>>>

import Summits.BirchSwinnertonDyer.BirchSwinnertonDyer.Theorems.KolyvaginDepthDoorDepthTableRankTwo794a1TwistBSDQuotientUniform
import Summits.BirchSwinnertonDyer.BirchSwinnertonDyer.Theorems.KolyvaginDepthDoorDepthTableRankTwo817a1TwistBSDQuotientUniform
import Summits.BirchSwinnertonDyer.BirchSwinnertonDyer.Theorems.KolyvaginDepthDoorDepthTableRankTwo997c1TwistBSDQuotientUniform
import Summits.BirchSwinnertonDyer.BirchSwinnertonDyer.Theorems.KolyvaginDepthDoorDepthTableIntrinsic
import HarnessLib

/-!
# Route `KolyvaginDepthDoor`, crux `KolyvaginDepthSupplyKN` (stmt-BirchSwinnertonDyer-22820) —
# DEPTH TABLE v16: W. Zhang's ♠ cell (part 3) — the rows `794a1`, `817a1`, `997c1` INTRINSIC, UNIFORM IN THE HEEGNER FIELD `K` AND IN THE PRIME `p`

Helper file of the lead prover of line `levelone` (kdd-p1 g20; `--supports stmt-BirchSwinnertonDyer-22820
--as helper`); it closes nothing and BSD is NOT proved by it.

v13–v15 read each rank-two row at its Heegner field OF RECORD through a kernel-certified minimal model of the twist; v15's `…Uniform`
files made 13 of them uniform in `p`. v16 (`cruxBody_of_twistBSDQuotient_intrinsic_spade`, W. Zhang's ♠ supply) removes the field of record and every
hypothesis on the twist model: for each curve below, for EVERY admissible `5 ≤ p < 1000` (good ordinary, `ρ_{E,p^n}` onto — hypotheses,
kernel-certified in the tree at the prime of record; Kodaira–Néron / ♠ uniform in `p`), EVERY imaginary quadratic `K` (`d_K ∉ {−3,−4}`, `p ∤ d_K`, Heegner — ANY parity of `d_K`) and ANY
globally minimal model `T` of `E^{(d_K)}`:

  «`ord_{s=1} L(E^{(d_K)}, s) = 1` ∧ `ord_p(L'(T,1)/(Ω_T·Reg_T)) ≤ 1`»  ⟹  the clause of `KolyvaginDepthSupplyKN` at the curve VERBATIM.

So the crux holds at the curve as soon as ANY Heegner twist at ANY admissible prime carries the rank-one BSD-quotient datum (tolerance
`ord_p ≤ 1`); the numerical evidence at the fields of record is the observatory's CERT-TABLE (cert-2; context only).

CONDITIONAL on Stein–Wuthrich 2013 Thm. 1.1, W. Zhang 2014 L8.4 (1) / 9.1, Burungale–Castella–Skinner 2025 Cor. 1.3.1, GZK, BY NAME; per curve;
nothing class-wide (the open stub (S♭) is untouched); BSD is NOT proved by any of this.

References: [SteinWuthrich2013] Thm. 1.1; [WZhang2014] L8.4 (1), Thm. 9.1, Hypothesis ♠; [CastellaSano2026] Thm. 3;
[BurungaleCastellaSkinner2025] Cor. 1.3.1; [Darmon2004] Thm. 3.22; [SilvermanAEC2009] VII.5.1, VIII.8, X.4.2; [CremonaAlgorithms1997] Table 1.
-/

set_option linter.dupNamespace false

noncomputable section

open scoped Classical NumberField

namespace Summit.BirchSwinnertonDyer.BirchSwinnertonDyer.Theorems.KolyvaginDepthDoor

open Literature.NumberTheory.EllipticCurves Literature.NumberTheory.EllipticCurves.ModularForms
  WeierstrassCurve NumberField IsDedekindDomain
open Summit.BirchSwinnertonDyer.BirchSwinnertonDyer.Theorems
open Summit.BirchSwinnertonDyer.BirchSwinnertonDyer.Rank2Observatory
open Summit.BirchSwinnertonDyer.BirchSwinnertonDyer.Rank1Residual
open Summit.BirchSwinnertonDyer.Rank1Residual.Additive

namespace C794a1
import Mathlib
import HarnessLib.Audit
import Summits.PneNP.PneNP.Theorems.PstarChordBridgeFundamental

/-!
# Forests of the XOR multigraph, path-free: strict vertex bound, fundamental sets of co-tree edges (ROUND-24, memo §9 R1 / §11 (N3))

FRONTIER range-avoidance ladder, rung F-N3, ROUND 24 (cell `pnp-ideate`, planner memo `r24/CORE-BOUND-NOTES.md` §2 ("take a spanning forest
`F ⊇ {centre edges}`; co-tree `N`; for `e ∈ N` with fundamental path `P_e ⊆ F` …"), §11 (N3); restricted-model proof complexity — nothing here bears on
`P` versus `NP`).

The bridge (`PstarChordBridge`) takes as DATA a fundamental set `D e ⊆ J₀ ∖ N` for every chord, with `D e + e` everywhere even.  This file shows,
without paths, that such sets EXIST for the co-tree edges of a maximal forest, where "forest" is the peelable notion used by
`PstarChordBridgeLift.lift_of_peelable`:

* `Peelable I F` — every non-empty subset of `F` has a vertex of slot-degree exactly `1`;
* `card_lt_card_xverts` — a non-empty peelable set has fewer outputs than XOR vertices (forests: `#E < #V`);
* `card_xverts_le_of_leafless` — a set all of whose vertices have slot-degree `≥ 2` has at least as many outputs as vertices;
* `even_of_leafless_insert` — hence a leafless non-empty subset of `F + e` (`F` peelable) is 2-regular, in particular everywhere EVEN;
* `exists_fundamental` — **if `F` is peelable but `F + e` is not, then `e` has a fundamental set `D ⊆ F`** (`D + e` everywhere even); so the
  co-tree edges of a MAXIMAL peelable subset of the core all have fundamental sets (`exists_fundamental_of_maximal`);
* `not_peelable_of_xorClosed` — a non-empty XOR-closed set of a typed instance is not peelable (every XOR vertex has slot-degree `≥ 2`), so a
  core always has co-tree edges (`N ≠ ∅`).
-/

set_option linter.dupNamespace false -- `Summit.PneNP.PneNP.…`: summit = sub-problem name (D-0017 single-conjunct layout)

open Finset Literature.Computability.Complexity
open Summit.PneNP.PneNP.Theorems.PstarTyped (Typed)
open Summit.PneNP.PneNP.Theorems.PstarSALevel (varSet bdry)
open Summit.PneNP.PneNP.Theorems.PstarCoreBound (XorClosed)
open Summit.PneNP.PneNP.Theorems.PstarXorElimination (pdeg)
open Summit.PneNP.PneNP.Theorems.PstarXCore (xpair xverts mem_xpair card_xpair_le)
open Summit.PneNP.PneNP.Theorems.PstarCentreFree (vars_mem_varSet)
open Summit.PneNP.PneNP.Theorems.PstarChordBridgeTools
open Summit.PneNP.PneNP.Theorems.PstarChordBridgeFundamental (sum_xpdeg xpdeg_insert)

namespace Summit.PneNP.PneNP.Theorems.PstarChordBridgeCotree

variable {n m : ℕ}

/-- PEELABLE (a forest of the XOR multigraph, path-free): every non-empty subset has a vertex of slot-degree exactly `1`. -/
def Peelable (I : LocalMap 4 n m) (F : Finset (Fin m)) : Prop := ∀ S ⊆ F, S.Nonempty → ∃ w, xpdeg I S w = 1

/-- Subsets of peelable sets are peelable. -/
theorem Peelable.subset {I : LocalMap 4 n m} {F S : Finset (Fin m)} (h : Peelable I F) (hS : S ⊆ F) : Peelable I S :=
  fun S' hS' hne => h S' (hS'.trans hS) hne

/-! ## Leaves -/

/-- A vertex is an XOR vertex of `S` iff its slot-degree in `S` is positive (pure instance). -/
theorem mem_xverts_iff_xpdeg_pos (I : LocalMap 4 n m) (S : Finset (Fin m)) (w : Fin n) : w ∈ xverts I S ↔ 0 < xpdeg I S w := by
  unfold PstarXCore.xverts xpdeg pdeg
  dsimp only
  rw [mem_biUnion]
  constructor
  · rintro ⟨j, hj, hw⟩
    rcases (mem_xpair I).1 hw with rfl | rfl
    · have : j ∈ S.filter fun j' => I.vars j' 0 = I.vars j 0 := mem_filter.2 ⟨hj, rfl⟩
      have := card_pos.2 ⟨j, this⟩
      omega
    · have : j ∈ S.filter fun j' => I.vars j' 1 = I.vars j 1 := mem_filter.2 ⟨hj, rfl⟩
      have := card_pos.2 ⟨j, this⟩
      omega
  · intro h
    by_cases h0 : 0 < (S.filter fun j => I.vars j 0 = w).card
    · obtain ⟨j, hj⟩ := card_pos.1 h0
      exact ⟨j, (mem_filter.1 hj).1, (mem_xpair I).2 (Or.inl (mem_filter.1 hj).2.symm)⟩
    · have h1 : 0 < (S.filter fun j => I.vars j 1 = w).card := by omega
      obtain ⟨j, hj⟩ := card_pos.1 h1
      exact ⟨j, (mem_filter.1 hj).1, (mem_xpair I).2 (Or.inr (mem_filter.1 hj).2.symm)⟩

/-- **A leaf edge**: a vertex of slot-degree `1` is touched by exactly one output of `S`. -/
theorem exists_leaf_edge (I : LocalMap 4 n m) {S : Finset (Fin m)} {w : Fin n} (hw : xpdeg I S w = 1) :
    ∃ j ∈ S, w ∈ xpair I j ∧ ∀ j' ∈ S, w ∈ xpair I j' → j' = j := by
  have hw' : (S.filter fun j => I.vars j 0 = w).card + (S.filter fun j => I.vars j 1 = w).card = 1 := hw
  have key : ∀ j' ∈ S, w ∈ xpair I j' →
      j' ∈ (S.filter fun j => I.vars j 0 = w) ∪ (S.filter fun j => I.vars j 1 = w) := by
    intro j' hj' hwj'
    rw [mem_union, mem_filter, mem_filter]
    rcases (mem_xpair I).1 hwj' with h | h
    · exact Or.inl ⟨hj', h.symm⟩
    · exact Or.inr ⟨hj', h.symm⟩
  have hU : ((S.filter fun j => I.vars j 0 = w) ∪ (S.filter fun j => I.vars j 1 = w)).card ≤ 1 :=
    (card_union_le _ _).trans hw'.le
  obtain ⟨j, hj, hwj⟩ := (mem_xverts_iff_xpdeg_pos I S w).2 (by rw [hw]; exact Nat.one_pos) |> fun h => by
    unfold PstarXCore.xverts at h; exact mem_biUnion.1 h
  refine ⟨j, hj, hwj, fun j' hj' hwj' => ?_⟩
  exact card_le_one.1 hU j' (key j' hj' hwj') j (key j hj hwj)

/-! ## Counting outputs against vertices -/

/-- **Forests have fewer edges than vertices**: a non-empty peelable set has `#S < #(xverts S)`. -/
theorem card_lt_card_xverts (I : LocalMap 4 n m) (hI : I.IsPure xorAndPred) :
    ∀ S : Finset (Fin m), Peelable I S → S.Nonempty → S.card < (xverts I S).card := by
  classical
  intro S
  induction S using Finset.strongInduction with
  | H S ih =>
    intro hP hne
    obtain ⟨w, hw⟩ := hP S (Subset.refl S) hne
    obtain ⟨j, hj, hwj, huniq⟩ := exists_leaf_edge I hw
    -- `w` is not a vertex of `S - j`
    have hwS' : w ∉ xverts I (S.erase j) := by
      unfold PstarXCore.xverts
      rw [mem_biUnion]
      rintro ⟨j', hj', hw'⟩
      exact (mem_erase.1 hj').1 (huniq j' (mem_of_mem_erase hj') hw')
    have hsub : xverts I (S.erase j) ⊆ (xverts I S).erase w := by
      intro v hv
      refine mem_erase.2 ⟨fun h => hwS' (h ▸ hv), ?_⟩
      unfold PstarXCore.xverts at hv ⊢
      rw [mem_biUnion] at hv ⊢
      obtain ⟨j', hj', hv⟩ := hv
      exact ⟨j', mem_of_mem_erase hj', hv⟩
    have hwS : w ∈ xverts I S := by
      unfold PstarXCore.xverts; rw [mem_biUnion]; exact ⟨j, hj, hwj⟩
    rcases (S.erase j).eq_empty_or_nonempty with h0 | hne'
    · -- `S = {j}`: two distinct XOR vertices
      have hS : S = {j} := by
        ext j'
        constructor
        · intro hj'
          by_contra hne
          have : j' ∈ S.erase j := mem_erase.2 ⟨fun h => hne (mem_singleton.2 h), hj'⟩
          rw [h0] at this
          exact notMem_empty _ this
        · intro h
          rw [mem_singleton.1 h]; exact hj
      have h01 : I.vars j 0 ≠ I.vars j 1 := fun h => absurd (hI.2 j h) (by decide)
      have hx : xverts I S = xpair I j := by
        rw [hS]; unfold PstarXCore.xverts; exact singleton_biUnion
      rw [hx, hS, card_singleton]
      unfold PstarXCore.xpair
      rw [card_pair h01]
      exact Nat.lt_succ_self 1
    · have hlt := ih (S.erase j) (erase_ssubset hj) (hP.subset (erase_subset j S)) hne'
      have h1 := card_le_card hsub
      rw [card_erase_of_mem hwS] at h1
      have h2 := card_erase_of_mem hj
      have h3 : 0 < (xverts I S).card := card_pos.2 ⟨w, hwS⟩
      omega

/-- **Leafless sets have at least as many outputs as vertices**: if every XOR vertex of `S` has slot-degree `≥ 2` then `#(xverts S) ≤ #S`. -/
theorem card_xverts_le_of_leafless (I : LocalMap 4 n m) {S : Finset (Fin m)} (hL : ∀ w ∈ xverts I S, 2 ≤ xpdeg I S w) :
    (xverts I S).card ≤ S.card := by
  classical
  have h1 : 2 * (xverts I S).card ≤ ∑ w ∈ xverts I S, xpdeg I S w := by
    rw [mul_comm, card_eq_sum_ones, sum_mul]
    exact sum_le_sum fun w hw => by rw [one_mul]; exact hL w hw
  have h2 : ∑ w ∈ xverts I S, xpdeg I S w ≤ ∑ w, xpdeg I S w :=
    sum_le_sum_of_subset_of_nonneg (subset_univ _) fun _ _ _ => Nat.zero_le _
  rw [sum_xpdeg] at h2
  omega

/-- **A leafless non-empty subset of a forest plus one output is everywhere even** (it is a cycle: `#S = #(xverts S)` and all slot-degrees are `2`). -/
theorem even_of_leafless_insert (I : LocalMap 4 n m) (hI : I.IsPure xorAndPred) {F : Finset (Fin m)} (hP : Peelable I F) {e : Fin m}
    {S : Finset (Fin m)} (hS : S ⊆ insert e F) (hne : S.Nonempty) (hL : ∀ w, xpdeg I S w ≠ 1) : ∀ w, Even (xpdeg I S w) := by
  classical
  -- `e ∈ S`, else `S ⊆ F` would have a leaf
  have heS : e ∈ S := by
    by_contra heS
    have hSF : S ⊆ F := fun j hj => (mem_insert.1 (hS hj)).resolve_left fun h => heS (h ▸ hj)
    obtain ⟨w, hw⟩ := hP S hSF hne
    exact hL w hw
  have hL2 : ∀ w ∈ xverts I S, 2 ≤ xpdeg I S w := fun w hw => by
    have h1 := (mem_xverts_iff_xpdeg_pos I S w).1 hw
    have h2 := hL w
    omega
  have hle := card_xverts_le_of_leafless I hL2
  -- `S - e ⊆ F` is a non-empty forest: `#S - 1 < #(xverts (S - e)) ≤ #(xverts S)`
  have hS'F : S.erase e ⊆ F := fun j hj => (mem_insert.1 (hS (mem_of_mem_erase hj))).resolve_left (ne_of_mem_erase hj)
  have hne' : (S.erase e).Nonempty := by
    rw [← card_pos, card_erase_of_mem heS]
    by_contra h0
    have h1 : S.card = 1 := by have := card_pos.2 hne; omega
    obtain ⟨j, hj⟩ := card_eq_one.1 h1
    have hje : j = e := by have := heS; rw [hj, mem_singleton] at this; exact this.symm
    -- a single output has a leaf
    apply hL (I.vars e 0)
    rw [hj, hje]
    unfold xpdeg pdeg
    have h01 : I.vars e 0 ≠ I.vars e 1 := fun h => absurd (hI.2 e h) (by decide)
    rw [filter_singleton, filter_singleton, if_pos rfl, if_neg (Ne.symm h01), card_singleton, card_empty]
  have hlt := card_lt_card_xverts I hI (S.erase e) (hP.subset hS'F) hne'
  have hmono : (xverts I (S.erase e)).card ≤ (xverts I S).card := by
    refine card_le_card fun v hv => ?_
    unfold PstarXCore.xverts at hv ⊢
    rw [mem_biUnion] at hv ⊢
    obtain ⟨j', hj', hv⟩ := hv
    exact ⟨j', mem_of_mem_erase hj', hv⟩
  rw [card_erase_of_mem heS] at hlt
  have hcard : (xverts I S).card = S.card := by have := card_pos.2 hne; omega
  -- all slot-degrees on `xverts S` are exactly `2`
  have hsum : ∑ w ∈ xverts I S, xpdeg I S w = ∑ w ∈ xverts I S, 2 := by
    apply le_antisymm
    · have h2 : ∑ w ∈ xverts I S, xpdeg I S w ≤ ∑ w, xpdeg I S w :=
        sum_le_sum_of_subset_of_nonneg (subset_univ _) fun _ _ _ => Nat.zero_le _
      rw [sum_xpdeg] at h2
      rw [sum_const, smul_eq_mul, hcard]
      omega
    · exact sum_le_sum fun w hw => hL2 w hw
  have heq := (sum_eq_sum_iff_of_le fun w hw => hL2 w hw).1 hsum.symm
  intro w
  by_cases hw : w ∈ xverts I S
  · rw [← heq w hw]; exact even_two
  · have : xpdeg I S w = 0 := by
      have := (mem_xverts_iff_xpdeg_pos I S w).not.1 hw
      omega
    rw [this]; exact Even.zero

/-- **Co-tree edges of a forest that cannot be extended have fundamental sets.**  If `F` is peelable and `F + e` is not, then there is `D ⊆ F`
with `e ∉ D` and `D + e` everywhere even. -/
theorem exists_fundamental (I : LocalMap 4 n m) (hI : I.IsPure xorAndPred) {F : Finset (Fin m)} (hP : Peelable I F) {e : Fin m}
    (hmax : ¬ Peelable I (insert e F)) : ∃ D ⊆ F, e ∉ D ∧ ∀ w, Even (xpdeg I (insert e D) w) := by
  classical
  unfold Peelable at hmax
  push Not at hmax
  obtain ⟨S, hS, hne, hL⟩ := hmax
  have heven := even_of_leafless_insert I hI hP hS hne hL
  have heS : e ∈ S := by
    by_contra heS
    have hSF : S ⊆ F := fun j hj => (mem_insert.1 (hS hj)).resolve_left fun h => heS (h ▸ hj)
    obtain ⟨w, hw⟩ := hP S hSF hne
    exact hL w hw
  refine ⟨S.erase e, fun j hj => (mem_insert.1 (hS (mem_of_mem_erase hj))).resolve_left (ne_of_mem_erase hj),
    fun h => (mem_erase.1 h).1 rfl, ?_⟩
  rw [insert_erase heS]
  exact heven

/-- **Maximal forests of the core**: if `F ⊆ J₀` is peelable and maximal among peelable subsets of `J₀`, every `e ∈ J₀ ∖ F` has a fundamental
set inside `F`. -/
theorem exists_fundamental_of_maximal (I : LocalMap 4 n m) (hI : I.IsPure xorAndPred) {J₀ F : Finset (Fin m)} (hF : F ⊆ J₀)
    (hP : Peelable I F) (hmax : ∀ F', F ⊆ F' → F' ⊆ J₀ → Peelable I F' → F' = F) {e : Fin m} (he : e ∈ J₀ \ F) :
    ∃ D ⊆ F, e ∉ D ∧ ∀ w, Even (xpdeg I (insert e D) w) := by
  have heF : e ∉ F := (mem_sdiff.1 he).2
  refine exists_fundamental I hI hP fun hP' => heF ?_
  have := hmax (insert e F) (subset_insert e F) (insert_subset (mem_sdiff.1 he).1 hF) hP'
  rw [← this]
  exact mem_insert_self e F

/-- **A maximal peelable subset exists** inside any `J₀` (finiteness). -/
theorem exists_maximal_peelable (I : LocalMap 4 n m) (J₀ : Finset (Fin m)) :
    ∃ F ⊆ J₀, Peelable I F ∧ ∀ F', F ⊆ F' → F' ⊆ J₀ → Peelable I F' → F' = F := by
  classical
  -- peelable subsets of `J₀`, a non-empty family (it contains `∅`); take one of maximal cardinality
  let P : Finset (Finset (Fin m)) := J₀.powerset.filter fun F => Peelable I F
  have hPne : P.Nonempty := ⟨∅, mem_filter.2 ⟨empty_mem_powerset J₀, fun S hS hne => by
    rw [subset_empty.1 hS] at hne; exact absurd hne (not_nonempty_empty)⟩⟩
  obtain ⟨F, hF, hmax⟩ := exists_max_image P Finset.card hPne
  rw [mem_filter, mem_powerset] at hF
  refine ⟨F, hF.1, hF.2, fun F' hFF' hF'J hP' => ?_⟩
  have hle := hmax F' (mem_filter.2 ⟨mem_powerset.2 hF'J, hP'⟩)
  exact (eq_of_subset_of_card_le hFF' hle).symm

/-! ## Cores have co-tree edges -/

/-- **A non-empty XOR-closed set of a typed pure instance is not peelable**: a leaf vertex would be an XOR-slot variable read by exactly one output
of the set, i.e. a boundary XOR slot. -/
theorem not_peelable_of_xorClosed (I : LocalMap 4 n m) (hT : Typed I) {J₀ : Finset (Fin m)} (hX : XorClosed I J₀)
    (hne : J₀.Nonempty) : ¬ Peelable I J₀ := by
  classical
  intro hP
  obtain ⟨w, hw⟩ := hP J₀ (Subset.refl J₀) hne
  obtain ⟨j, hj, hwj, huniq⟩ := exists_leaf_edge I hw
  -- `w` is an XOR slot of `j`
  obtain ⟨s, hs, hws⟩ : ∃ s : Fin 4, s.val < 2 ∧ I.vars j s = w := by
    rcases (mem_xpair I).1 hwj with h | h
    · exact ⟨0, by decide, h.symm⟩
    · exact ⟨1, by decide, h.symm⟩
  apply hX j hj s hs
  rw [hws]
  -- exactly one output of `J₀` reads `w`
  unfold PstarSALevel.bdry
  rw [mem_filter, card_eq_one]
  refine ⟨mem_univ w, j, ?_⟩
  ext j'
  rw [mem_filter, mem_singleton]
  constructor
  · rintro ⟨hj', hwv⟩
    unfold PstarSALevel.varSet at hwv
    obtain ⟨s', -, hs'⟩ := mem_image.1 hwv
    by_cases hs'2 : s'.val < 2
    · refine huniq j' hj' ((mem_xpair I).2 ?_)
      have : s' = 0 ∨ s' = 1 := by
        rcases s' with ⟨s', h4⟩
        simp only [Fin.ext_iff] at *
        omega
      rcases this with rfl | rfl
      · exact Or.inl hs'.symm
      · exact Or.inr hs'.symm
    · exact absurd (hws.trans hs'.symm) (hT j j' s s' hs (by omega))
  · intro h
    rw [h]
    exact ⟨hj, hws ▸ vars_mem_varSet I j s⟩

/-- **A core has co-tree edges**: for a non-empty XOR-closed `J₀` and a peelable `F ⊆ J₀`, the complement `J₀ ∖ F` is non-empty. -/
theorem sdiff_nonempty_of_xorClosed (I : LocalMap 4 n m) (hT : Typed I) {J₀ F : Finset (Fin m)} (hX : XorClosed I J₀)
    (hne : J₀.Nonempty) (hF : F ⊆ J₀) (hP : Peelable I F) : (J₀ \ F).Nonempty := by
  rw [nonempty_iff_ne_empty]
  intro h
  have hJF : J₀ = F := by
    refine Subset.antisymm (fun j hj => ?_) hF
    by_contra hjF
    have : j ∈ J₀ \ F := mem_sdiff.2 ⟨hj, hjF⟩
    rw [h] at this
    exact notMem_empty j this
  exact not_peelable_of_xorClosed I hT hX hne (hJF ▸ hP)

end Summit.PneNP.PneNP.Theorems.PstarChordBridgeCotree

<<<

_WORK REQUEST_. Everything above from the line containing "open Summit.PneNP.PneNP.Theorems.PstarCoreBound (XorClosed)" through the line containing "(pure instance). -/" must be copied exactly. Nothing outside that range belongs in the answer.

_SOLUTION_.
open Summit.PneNP.PneNP.Theorems.PstarCoreBound (XorClosed)
open Summit.PneNP.PneNP.Theorems.PstarXorElimination (pdeg)
open Summit.PneNP.PneNP.Theorems.PstarXCore (xpair xverts mem_xpair card_xpair_le)
open Summit.PneNP.PneNP.Theorems.PstarCentreFree (vars_mem_varSet)
open Summit.PneNP.PneNP.Theorems.PstarChordBridgeTools
open Summit.PneNP.PneNP.Theorems.PstarChordBridgeFundamental (sum_xpdeg xpdeg_insert)

namespace Summit.PneNP.PneNP.Theorems.PstarChordBridgeCotree

variable {n m : ℕ}

/-- PEELABLE (a forest of the XOR multigraph, path-free): every non-empty subset has a vertex of slot-degree exactly `1`. -/
def Peelable (I : LocalMap 4 n m) (F : Finset (Fin m)) : Prop := ∀ S ⊆ F, S.Nonempty → ∃ w, xpdeg I S w = 1

/-- Subsets of peelable sets are peelable. -/
theorem Peelable.subset {I : LocalMap 4 n m} {F S : Finset (Fin m)} (h : Peelable I F) (hS : S ⊆ F) : Peelable I S :=
  fun S' hS' hne => h S' (hS'.trans hS) hne

/-! ## Leaves -/

/-- A vertex is an XOR vertex of `S` iff its slot-degree in `S` is positive (pure instance). -/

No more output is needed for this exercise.